An Overview of Biomedical Imaging

Abstract

Biomedical imaging is critically important for life science and health care. In this rapidly developing field, mathematics is one of the most powerful tools for developing image reconstruction as well as image processing theory and methods. Many of the innovations in biomedical imaging are fundamentally related to the mathematical sciences. With improvements of traditional imaging systems and emergence of novel imaging modalities such as molecular imaging towards molecular medicine, imaging equations that link measurements to original images become increasingly more complex to reflect the reality up to an ever-improving accuracy. Mathematics becomes increasingly useful and leads to a new array of interdisciplinary and challenging research opportunities. The future biomedical imaging will include advanced mathematical methods as major features.

Keywords

Biomedical imaging, Image reconstruction, Molecular imaging.

Introduction

It is a current trend that more mathematicians become engaged in biomedical imaging at all levels, from image reconstruction to image processing, and up to image understanding and various high-level applications. This special issue addresses the role of mathematics in biomedical imaging. The themes include theoretical analysis, algorithm design, system modeling and assessment, as well as various biomedical imaging applications. From 10 submissions, 7 papers are published in this special issue. Each paper was reviewed by at least two reviewers and revised according to review comments. The papers cover the following imaging modalities: X-ray computed tomography (CT), positron emission tomography (PET), magnetic resonance imaging (MRI), diffusion tensor imaging (DTI), electrical impedance tomography (EIT), and elasticity imaging using ultrasound.

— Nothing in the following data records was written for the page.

import Summits.BirchSwinnertonDyer.BirchSwinnertonDyer.Theorems.ThetaPartnerAtTwoSignedMainConjectureCMTwoRankZeroPTDeepTransferTools
import Summits.BirchSwinnertonDyer.BirchSwinnertonDyer.Theorems.ThetaPartnerAtTwoSignedMainConjectureCMTwoRankZeroPTDeepAdmissibleTransport
import Summits.BirchSwinnertonDyer.BirchSwinnertonDyer.Theorems.ThetaPartnerAtTwoSignedMainConjectureCMTwoRankZeroPTDeepLocalTransport
import HarnessLib

/-!
# Greenberg LNM 1716 Lemma 4.6 on `Γ`-invariants (H46), kernel road C′, brick B5 (places `≠ p, v₀`): from the levelwise Poitou–Tate
# OUTPUT (B4) to the H46 REALISER over `K_∞` — Kummer condition of EVERY conjugate at the STRICT places, at `∞`, and at the
# GOOD places outside `S`

Cell `bsd-2adic` (run/shared/lean/pub/bsd-2adic/), seat `bsd-2adic-tower-1` GEN 34; `--supports stmt-BirchSwinnertonDyer-19271` (helper).
THEOREMS ONLY (no definition, no named fact, no instance declaration, no `sorry`); closes no item; nothing booked; BSD is not
proved by any of this. B4 (`…TorsionEulerCharH46Levelwise`, `M = E[p^k]`) outputs a layer class `c ∈ H¹(Γ_n, E[p^k])`
(`W.torsionH1Over ((p : ℤ) ^ k) (κ.layerSubgroup n)`) with `loc_v (Sh c) = 0` at the strict places `v ∈ S ∖ Sp` and at `∞`, and
`loc_w (Sh c)` unramified at the finite `w ∉ S ∪ S₀`. The H46 REALISER is

  `T(c) := h_n (push c) = res_{Γ_n → Γ_∞} ((E[p^k] ↪ E[p^∞])_* c) ∈ W.subgroupH1 p κ.kerSubgroup`,

`push` in the spelling of the tree's TP2 tools (`SignedLowerOffTwo.PTDeep.conjH1_push`, `…PTDeepTransferTools`:
`resH1Hom (subgroupInclusion le_rfl) (AddSubgroup.inclusion (AcSigned.geomTorsion_zpow_le_geomPrimaryTorsion W p k)) _`), `h_n = W.layerToInfty κ n`.
This file is PURE ASSEMBLY of tree theorems (every number field `K`; the good-place clause for the CYCLOTOMIC `κ`):

* `conjH1_realiser_mem_localKerOver_of_localization_shapiroLift_eq_zero` — FINITE strict `v`: `loc_v (Sh c) = 0 ⟹ ∀ σ, conj_σ T(c) ∈
  W.localKerOver p κ.kerSubgroup K_v` ((E1b) `resOfLe_decomp_conjH1_eq_zero_of_localization_shapiroLift_eq_zero` ↦
  `conjH1_push_mem_localKerOver_of_resOfLe_decomp_eq_zero` ↦ `layerToInfty_conjH1` + `resOfLe_mem_localKerOver`).
* `conjH1_realiser_mem_localKerOver_completion_of_localization_shapiroLift_eq_zero` — INFINITE `w`: the same with (E1c) and
  `conjH1_push_mem_localKerOver_infinitePlace_of_resOfLe_decompInf_eq_zero`.
* `conjH1_realiser_mem_localKerOver_of_localization_shapiroLift_mem_unramified` — GOOD `w ∉ S`, `w ∤ p`, `κ` CYCLOTOMIC: `loc_w (Sh c)`
  unramified ⟹ `∀ σ, conj_σ T(c) ∈ W.localKerOver p κ.kerSubgroup K_w` ((E1a) `resLe_inertia_eq_zero_of_localization_shapiroLift_mem` at every
  `𝔓 ∣ w` ↦ `resOfLe_kerSubgroup_inertia_conjH1_push_eq_zero` ↦ Greenberg p. 70 «unramified ⟹ locally trivial over `K_∞` at `w ∤ p`»
  `conjH1_mem_localKerOver_layer_of_resOfLe_inertia_eq_zero_of_isCyclotomic` ↦ `K_∞`).

These are clauses (i) (places of `S ∖ {p}` and good places) and (ii) (`∞`) of `Greenberg1999.lemma46_gammaInvariants_auxPlace_rat` for the realiser;
the value clause (iii) above `v₀` and the clause at `p` (Greenberg's condition, Prop. 2.4) are the sequels.

References: [GreenbergLNM1716] §4 Lemma 4.6 (p. 105), §2 (p. 70, local conditions), §3 Lemma 3.3 (p. 86); [SerreGaloisCohomology1997] I §2.5;
[NeukirchSchmidtWingberg2008] I §6 (1.6.4).
-/

set_option autoImplicit false
-- the Theorems namespace of this sub repeats the summit name by design (D-0017 nested layout)
set_option linter.dupNamespace false

noncomputable section

open scoped Classical NumberField

universe u

namespace Summit.BirchSwinnertonDyer.BirchSwinnertonDyer.Theorems

namespace TorsionEulerChar.H46Realiser

open CategoryTheory Field NumberField IsDedekindDomain
  Literature.NumberTheory.GaloisRepresentations Literature.NumberTheory.GaloisRepresentations.DiscreteGaloisModule
  Literature.NumberTheory.EllipticCurves Literature.NumberTheory.EllipticCurves.GreenbergSelmer ZpExtension
open SignedLowerOffTwo.PTDeep

variable {K : Type u} [Field K] [NumberField K] (W : WeierstrassCurve K) (p : ℕ) [Fact p.Prime]
  (κ : ZpExtension K p) (n k : ℕ) [Fintype (absoluteGaloisGroup K ⧸ κ.layerSubgroup n)]
  {s : absoluteGaloisGroup K ⧸ κ.layerSubgroup n → absoluteGaloisGroup K}
  (hs : ∀ x : absoluteGaloisGroup K ⧸ κ.layerSubgroup n, (s x : absoluteGaloisGroup K ⧸ κ.layerSubgroup n) = x)
  (hs1 : s ((1 : absoluteGaloisGroup K) : absoluteGaloisGroup K ⧸ κ.layerSubgroup n) = 1)

/-- **H46 clause (i) at a STRICT finite place.** If the localisation at the finite place `v` of the Shapiro lift of the layer class
`c ∈ H¹(Γ_n, E[p^k])` vanishes (`loc_v (Sh c) = 0` — B4's output at `v ∈ S ∖ Sp`), then EVERY conjugate `conj_σ T(c)` of the realiser
`T(c) = h_n (push c) ∈ H¹(Γ_∞, E[p^∞])` satisfies the Kummer condition at `v`: `conj_σ T(c) ∈ W.localKerOver p κ.kerSubgroup K_v`.
[cite: GreenbergLNM1716, §4 Lemma 4.6 (p. 105), §2] [cite: SerreGaloisCohomology1997, I §2.5] -/
theorem conjH1_realiser_mem_localKerOver_of_localization_shapiroLift_eq_zero (v : HeightOneSpectrum (𝓞 K))
    (c : W.torsionH1Over ((p : ℤ) ^ k) (κ.layerSubgroup n))
    (h0 : galoisCohomology.localization ((W.torsionGaloisModule ((p : ℤ) ^ k)).coind (κ.layerSubgroup n) (κ.isOpen_layerSubgroup n))
        (Sum.inr v) 1
      (shapiroLift (W.torsionGaloisModule ((p : ℤ) ^ k)).toTopRep (κ.layerSubgroup n) (κ.isOpen_layerSubgroup n) hs hs1 c) = 0)
    (σ : absoluteGaloisGroup K) :
    W.conjH1 p κ.kerSubgroup σ (W.layerToInfty κ n
        (resH1Hom (N := W.geomPrimaryTorsion p) (subgroupInclusion (le_refl (κ.layerSubgroup n)))
          (AddSubgroup.inclusion (AcSigned.geomTorsion_zpow_le_geomPrimaryTorsion W p k)) (fun _ _ ↦ rfl) c)) ∈
      W.localKerOver p κ.kerSubgroup (v.adicCompletion K) := by
  rw [← W.layerToInfty_conjH1 κ]
  exact W.resOfLe_mem_localKerOver p (v.adicCompletion K) (κ.kerSubgroup_le_layerSubgroup n)
    (conjH1_push_mem_localKerOver_of_resOfLe_decomp_eq_zero W p κ v c σ
      (resOfLe_decomp_conjH1_eq_zero_of_localization_shapiroLift_eq_zero W ((p : ℤ) ^ k) κ n hs hs1 v c h0 σ))

/-- **H46 clause (ii) at an INFINITE place.** If `loc_w (Sh c) = 0` at the infinite place `w` (B4's output at `∞`), then
`conj_σ T(c) ∈ W.localKerOver p κ.kerSubgroup K_w` for every `σ ∈ Γ_K`.
[cite: GreenbergLNM1716, §4 Lemma 4.6 (p. 105) and Remark (p. 106)] [cite: SerreGaloisCohomology1997, I §2.5] -/
theorem conjH1_realiser_mem_localKerOver_completion_of_localization_shapiroLift_eq_zero (w : InfinitePlace K)
    (c : W.torsionH1Over ((p : ℤ) ^ k) (κ.layerSubgroup n))
    (h0 : galoisCohomology.localization ((W.torsionGaloisModule ((p : ℤ) ^ k)).coind (κ.layerSubgroup n) (κ.isOpen_layerSubgroup n))
        (Sum.inl w) 1
      (shapiroLift (W.torsionGaloisModule ((p : ℤ) ^ k)).toTopRep (κ.layerSubgroup n) (κ.isOpen_layerSubgroup n) hs hs1 c) = 0)
    (σ : absoluteGaloisGroup K) :
    W.conjH1 p κ.kerSubgroup σ (W.layerToInfty κ n
        (resH1Hom (N := W.geomPrimaryTorsion p) (subgroupInclusion (le_refl (κ.layerSubgroup n)))
          (AddSubgroup.inclusion (AcSigned.geomTorsion_zpow_le_geomPrimaryTorsion W p k)) (fun _ _ ↦ rfl) c)) ∈
      W.localKerOver p κ.kerSubgroup w.Completion := by
  rw [← W.layerToInfty_conjH1 κ]
  exact W.resOfLe_mem_localKerOver p w.Completion (κ.kerSubgroup_le_layerSubgroup n)
    (conjH1_push_mem_localKerOver_infinitePlace_of_resOfLe_decompInf_eq_zero W p κ w c σ
      (resOfLe_decompInf_conjH1_eq_zero_of_localization_shapiroLift_eq_zero W ((p : ℤ) ^ k) κ n hs hs1 w c h0 σ))

/-- **H46 clause (i) at a GOOD place `w ∉ S`, `w ∤ p`, cyclotomic tower.** If `E[p^k]` is unramified at `w` and `Maps(Γ_K ⧸ Γ_n, E[p^k])` too
(e.g. `w` good, `w ∤ p`: `isUnramifiedAt_coind_torsionGaloisModule_layerSubgroup`), and the localisation of the Shapiro lift of `c` at `w` is
UNRAMIFIED (B4's output outside `S ∪ S₀`), then `conj_σ T(c) ∈ W.localKerOver p κ.kerSubgroup K_w` for every `σ ∈ Γ_K` — (E1a) at every
prime `𝔓 ∣ w`, the TP2 transfer `resOfLe_kerSubgroup_inertia_conjH1_push_eq_zero`, and Greenberg's «unramified ⟹ locally trivial over `K_∞`
at `w ∤ p`» (`Gal((K_∞)_η^{unr}/(K_∞)_η)` has profinite order prime to `p`; tree `conjH1_mem_localKerOver_layer_of_resOfLe_inertia_eq_zero_of_isCyclotomic`).
[cite: GreenbergLNM1716, §2 (p. 70), §3 Lemma 3.3 (p. 86), §4 Lemma 4.6 (p. 105)] -/
theorem conjH1_realiser_mem_localKerOver_of_localization_shapiroLift_mem_unramified {K : Type} [Field K] [NumberField K]
    (W : WeierstrassCurve K) [W.IsElliptic] (p : ℕ) [Fact p.Prime] (κ : ZpExtension K p) (hκ : κ.IsCyclotomic) (n k : ℕ)
    [Fintype (absoluteGaloisGroup K ⧸ κ.layerSubgroup n)] {s : absoluteGaloisGroup K ⧸ κ.layerSubgroup n → absoluteGaloisGroup K}
    (hs : ∀ x : absoluteGaloisGroup K ⧸ κ.layerSubgroup n, (s x : absoluteGaloisGroup K ⧸ κ.layerSubgroup n) = x)
    (hs1 : s ((1 : absoluteGaloisGroup K) : absoluteGaloisGroup K ⧸ κ.layerSubgroup n) = 1)
    (w : HeightOneSpectrum (𝓞 K)) (hpw : (p : 𝓞 K) ∉ w.asIdeal) (hgood : W.HasGoodReductionAt w)
    (hunr : GaloisRep.IsUnramifiedAt w
      ((W.torsionGaloisModule ((p : ℤ) ^ k)).coind (κ.layerSubgroup n) (κ.isOpen_layerSubgroup n)))
    (c : W.torsionH1Over ((p : ℤ) ^ k) (κ.layerSubgroup n))
    (hc : galoisCohomology.localization ((W.torsionGaloisModule ((p : ℤ) ^ k)).coind (κ.layerSubgroup n) (κ.isOpen_layerSubgroup n))
        (Sum.inr w) 1
        (shapiroLift (W.torsionGaloisModule ((p : ℤ) ^ k)).toTopRep (κ.layerSubgroup n) (κ.isOpen_layerSubgroup n) hs hs1 c) ∈
      unramifiedSubgroup (GaloisRep.toLocal w
        ((W.torsionGaloisModule ((p : ℤ) ^ k)).coind (κ.layerSubgroup n) (κ.isOpen_layerSubgroup n))) 1)
    (σ : absoluteGaloisGroup K) :
    W.conjH1 p κ.kerSubgroup σ (W.layerToInfty κ n
        (resH1Hom (N := W.geomPrimaryTorsion p) (subgroupInclusion (le_refl (κ.layerSubgroup n)))
          (AddSubgroup.inclusion (AcSigned.geomTorsion_zpow_le_geomPrimaryTorsion W p k)) (fun _ _ ↦ rfl) c)) ∈
      W.localKerOver p κ.kerSubgroup (w.adicCompletion K) := by
  -- (E1a): `c` dies on `Γ_n ⊓ I_𝔓` for every `𝔓 ∣ w`
  have hadm : ∀ 𝔓 ∈ w.primesAbove, resLe (W.torsionGaloisModule ((p : ℤ) ^ k)).toTopRep
      (inf_le_left : κ.layerSubgroup n ⊓ 𝔓.inertia (absoluteGaloisGroup K) ≤ κ.layerSubgroup n) 1 c = 0 :=
    fun 𝔓 h𝔓 ↦ resLe_inertia_eq_zero_of_localization_shapiroLift_mem (W.torsionGaloisModule ((p : ℤ) ^ k)) (κ.layerSubgroup n)
      (κ.isOpen_layerSubgroup n) hs hs1 hunr c hc h𝔓
  -- transfer: `conj_σ (h_n (push c))` dies on `Gal(K̄/K_∞) ⊓ I_w`, hence `conj_σ (push c)` is Kummer at `w` over `K_n`, then restrict
  have hur := resOfLe_kerSubgroup_inertia_conjH1_push_eq_zero W p κ w c hadm σ
  rw [← W.layerToInfty_conjH1 κ]
  exact W.resOfLe_mem_localKerOver p (w.adicCompletion K) (κ.kerSubgroup_le_layerSubgroup n)
    (conjH1_mem_localKerOver_layer_of_resOfLe_inertia_eq_zero_of_isCyclotomic w κ W hκ hpw hgood _ σ hur)

end TorsionEulerChar.H46Realiser

end Summit.BirchSwinnertonDyer.BirchSwinnertonDyer.Theorems

end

The field of X-ray imaging has been expanding rapidly since historical discovery in 1895. X-ray CT, as the first noninvasive tomographic method, has revolutionized imaging technologies in general, which was also the first successful application of mathematics in biomedical imaging. The mathematics is the theory of Radon transform invented by Radon in 1917. Further research may rejuvenate this classic topic to meet modern imaging challenges such as scattering effects. In Truong et al.’s paper, the authors presented two further generalizations of the Radon transform, namely, two classes of conical Radon transforms which originate from imaging processes using Compton scattered radiation. The first class, called C1-conical Radon transform, is related to an imaging principle with a collimated gamma camera whereas the second class, called C2-conical Radon transform, contains a special subclass which models the Compton camera imaging process. They demonstrated that the inversion of C2-conical Radon transform can be achieved under a special condition.

Earlier work on total variation (TV) regularization for color (vector valued) images are naturally extended to DTI, which is composed of a symmetric positive definite (SPD) matrix at each pixel. In the last decade, a new magnetic resonance modality, DTI, has caught a lot of interest. DTI can reveal anatomical structure information. In this special issue, there are two papers on this imaging technique. In Christiansen et al.’s paper, this type of tensorvalued images is de noised using TV regularization. Recently, partial differential equation- (PDE-) based image processing methods have been very successful in many applications due to its intrinsic geometric nature. TV regularization, which can effectively remove noise while keeping sharp features, is one of the most important techniques for PDE-based image processing methods.